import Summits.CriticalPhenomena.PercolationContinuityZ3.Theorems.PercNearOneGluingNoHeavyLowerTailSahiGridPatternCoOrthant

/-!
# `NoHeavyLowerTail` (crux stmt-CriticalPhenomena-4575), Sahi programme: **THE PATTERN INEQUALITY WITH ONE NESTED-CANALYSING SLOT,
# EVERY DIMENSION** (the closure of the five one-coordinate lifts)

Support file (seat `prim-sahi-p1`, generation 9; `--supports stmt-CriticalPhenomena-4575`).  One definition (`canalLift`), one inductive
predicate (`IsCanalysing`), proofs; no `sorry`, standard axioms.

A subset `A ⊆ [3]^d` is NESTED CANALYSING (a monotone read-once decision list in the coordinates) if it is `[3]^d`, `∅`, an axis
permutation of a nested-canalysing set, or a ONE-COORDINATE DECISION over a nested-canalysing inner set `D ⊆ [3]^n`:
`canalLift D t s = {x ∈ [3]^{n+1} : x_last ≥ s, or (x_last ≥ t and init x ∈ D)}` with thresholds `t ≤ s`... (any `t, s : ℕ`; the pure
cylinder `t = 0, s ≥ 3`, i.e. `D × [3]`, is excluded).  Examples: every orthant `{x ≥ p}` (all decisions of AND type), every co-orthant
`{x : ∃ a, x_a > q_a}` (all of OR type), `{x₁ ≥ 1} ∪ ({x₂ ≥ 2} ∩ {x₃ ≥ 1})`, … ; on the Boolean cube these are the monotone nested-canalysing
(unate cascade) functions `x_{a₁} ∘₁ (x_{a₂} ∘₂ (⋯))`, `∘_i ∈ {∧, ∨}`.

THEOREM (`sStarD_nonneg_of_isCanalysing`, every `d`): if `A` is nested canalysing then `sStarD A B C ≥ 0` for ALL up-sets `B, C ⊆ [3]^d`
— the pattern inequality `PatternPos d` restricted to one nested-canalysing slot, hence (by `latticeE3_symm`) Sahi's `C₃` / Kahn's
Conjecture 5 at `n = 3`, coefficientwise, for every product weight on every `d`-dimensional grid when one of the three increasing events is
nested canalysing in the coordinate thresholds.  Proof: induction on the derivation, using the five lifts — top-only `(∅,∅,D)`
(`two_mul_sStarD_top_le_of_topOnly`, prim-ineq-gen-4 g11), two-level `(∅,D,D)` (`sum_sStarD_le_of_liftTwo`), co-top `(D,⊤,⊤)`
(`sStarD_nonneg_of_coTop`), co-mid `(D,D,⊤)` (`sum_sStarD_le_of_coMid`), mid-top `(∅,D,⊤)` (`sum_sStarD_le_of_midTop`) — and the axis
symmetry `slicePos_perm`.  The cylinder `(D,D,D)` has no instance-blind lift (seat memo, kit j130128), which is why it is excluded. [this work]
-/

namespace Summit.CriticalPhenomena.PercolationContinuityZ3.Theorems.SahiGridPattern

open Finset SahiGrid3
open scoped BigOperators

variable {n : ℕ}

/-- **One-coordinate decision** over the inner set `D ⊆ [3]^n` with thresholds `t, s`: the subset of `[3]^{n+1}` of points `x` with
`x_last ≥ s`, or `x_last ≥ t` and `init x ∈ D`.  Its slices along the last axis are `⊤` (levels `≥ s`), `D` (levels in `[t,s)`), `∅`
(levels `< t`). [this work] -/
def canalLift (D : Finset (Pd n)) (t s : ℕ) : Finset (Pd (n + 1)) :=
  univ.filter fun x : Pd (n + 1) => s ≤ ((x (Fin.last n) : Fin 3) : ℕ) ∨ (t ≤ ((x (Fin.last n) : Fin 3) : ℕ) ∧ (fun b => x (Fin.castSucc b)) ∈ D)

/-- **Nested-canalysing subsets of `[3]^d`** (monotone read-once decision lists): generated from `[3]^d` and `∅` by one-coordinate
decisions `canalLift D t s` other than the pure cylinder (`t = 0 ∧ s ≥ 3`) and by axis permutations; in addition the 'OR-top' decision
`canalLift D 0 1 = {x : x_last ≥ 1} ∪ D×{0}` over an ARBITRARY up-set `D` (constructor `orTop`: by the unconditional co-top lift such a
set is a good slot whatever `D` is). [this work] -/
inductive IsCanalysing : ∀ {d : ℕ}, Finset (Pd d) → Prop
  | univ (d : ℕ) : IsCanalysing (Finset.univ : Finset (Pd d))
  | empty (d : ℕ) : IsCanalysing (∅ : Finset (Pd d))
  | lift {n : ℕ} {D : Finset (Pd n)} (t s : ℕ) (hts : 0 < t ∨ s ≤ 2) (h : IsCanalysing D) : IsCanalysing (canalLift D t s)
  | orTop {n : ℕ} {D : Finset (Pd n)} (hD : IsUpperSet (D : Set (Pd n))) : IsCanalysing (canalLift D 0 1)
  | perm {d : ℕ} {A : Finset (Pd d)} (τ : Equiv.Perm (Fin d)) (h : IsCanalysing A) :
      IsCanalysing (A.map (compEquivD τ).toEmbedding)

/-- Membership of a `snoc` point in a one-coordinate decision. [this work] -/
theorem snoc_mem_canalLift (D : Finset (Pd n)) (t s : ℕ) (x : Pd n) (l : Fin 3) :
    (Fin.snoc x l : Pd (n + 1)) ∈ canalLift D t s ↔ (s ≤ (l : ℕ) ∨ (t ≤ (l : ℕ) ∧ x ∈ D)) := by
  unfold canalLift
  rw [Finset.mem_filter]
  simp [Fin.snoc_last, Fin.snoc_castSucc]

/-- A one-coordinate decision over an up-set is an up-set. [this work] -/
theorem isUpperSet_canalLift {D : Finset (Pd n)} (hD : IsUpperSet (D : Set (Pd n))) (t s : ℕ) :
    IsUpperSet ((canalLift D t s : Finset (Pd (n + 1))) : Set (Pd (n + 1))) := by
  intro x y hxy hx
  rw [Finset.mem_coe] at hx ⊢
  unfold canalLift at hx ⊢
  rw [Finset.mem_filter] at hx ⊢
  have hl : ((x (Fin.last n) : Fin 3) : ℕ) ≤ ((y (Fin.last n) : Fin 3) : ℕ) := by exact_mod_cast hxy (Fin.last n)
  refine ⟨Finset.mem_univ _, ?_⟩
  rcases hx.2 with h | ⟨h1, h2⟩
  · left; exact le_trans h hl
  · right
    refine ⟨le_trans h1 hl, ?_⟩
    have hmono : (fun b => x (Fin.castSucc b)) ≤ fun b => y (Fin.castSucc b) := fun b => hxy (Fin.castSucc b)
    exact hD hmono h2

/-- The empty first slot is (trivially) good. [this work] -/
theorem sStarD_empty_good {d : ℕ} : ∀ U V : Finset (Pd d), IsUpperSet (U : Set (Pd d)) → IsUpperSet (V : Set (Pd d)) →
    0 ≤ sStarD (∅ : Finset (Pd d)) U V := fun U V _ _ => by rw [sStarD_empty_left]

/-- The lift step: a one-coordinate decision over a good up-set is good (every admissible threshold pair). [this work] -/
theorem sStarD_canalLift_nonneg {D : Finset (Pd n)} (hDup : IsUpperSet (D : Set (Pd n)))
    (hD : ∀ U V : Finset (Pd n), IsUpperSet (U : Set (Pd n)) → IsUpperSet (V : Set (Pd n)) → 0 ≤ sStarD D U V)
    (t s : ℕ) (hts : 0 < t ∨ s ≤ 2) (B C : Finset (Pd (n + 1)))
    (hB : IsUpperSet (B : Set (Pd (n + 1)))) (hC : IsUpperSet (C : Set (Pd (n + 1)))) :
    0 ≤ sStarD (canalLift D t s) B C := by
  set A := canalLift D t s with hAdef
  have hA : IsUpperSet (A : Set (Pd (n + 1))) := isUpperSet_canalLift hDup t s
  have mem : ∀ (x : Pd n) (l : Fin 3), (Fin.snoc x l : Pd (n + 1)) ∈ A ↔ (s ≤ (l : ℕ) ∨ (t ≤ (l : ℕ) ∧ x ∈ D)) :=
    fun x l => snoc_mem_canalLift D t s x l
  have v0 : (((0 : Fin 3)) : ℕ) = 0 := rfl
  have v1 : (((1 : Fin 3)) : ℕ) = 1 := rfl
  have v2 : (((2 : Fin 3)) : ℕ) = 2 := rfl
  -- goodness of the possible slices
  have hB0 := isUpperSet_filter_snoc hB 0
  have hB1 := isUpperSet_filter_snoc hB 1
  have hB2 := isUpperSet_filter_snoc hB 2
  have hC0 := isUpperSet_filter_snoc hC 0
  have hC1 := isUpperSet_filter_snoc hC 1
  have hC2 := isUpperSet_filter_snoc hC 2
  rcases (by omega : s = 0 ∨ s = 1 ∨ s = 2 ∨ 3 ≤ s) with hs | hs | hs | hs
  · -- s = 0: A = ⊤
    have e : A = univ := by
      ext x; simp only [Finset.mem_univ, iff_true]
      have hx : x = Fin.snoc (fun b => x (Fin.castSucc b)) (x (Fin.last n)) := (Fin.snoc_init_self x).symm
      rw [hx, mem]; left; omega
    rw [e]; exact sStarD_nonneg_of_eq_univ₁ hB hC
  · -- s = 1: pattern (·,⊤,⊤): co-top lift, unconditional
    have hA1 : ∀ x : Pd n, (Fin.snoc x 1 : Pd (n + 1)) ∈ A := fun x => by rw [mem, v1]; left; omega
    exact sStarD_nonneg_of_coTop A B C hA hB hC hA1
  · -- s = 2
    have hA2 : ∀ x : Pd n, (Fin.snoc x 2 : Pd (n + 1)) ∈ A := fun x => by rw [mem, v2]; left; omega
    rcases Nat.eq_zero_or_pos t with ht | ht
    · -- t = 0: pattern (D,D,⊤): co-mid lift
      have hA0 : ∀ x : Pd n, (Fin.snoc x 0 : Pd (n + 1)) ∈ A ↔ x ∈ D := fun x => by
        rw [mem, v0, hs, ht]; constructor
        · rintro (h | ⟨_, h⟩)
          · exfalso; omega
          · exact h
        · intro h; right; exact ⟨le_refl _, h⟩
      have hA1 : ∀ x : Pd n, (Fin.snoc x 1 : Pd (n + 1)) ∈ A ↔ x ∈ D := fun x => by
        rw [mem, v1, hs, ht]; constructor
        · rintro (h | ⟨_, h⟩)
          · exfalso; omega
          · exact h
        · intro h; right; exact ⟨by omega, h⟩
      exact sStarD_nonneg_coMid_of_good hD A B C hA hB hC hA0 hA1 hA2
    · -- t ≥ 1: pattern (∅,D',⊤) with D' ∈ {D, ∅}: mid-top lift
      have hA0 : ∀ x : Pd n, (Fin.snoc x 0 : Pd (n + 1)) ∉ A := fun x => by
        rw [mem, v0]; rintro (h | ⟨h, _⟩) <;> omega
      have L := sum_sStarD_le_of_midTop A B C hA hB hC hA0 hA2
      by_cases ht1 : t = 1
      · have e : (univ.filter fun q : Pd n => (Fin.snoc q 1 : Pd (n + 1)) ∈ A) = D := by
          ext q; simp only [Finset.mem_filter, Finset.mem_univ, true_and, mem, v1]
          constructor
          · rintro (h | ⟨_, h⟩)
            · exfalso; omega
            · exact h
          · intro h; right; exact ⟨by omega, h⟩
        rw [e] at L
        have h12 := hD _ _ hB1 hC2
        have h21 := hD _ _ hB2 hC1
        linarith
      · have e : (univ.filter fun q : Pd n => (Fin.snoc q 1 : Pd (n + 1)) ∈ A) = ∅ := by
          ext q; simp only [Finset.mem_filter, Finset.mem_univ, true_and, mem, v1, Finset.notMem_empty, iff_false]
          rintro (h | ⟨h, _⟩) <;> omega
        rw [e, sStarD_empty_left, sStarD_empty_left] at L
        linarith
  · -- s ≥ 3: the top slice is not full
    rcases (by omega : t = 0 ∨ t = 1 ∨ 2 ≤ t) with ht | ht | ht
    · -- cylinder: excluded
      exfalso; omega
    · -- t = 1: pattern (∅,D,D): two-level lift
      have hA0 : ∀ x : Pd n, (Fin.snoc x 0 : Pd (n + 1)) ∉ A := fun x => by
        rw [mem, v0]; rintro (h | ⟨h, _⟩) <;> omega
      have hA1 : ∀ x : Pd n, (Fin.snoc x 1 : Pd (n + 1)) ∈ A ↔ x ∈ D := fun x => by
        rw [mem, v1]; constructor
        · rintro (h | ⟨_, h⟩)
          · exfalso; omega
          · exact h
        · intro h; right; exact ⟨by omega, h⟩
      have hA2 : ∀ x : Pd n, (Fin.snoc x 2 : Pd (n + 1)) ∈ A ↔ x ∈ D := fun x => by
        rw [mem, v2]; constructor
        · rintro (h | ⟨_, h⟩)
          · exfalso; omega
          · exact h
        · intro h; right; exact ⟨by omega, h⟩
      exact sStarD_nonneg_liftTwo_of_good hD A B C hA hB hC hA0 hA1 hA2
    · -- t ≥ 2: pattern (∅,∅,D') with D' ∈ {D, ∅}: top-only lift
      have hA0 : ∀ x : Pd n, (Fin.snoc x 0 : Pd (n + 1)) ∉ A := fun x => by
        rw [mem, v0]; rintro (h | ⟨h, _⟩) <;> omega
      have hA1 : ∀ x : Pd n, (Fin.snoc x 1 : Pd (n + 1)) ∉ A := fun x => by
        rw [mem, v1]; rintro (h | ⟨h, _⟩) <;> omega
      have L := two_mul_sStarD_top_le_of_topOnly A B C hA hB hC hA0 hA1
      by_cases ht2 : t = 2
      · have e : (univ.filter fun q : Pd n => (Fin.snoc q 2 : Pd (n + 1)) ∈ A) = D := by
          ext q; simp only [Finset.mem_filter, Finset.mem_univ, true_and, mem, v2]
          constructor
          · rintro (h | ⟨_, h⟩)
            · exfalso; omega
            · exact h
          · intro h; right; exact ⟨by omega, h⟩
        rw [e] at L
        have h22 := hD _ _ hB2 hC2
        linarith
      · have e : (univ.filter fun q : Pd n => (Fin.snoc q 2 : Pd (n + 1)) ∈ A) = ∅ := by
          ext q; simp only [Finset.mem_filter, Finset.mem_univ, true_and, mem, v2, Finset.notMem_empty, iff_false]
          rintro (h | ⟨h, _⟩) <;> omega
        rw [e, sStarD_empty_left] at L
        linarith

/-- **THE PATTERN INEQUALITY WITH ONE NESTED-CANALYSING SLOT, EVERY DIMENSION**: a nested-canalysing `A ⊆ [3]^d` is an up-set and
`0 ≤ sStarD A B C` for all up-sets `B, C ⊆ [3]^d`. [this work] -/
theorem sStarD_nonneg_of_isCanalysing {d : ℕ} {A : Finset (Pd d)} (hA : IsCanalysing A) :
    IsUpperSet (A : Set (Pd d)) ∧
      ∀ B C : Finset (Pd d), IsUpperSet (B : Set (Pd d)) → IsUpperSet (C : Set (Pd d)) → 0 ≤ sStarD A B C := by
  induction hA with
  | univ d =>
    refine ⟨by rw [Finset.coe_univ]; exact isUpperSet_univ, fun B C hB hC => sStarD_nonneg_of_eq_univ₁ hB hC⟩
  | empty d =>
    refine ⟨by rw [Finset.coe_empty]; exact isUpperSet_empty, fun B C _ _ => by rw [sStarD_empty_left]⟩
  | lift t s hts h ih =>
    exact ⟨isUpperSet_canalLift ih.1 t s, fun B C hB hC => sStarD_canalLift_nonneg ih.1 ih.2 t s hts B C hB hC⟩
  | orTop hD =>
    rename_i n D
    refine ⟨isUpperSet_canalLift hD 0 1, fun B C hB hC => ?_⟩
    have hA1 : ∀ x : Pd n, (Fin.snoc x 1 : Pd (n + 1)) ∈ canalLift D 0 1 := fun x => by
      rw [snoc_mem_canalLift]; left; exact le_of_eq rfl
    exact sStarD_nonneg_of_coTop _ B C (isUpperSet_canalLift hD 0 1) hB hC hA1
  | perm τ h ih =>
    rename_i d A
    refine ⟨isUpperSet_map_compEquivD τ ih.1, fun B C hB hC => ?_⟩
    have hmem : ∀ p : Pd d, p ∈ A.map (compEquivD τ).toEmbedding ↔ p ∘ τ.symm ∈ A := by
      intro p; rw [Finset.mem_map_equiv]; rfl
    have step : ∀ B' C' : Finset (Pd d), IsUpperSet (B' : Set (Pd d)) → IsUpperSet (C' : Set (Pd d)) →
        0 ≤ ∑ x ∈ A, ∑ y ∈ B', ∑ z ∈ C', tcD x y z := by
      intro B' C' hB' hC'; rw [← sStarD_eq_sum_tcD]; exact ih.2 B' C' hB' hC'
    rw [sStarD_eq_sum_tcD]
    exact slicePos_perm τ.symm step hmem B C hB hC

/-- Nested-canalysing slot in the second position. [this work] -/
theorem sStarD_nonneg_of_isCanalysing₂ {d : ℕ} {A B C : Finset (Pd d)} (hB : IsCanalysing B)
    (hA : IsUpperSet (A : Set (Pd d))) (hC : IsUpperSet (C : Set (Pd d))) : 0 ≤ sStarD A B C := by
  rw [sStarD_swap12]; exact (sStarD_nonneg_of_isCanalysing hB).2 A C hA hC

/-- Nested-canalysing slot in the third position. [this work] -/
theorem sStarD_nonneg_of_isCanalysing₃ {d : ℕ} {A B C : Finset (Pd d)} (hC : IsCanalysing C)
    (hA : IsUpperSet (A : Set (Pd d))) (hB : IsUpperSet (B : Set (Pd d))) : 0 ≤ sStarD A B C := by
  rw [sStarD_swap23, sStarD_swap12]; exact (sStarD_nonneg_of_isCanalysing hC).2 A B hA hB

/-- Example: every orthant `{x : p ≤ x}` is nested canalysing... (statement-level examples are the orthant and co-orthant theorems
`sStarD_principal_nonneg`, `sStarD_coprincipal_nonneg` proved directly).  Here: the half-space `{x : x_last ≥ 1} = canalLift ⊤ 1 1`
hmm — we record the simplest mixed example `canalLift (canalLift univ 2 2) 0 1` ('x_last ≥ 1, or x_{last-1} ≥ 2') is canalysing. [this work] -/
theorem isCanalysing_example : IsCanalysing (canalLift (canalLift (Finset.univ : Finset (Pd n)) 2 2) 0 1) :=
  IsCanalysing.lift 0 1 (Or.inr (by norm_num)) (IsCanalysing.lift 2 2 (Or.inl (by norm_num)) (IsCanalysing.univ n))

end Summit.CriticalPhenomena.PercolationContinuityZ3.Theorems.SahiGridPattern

====================

* **WHAT YOU WILL DO**: Within the listing above, find every line containing the string "hDup" and return it.

* **SOLUTION**:
theorem sStarD_canalLift_nonneg {D : Finset (Pd n)} (hDup : IsUpperSet (D : Set (Pd n)))
  have hA : IsUpperSet (A : Set (Pd (n + 1))) := isUpperSet_canalLift hDup t s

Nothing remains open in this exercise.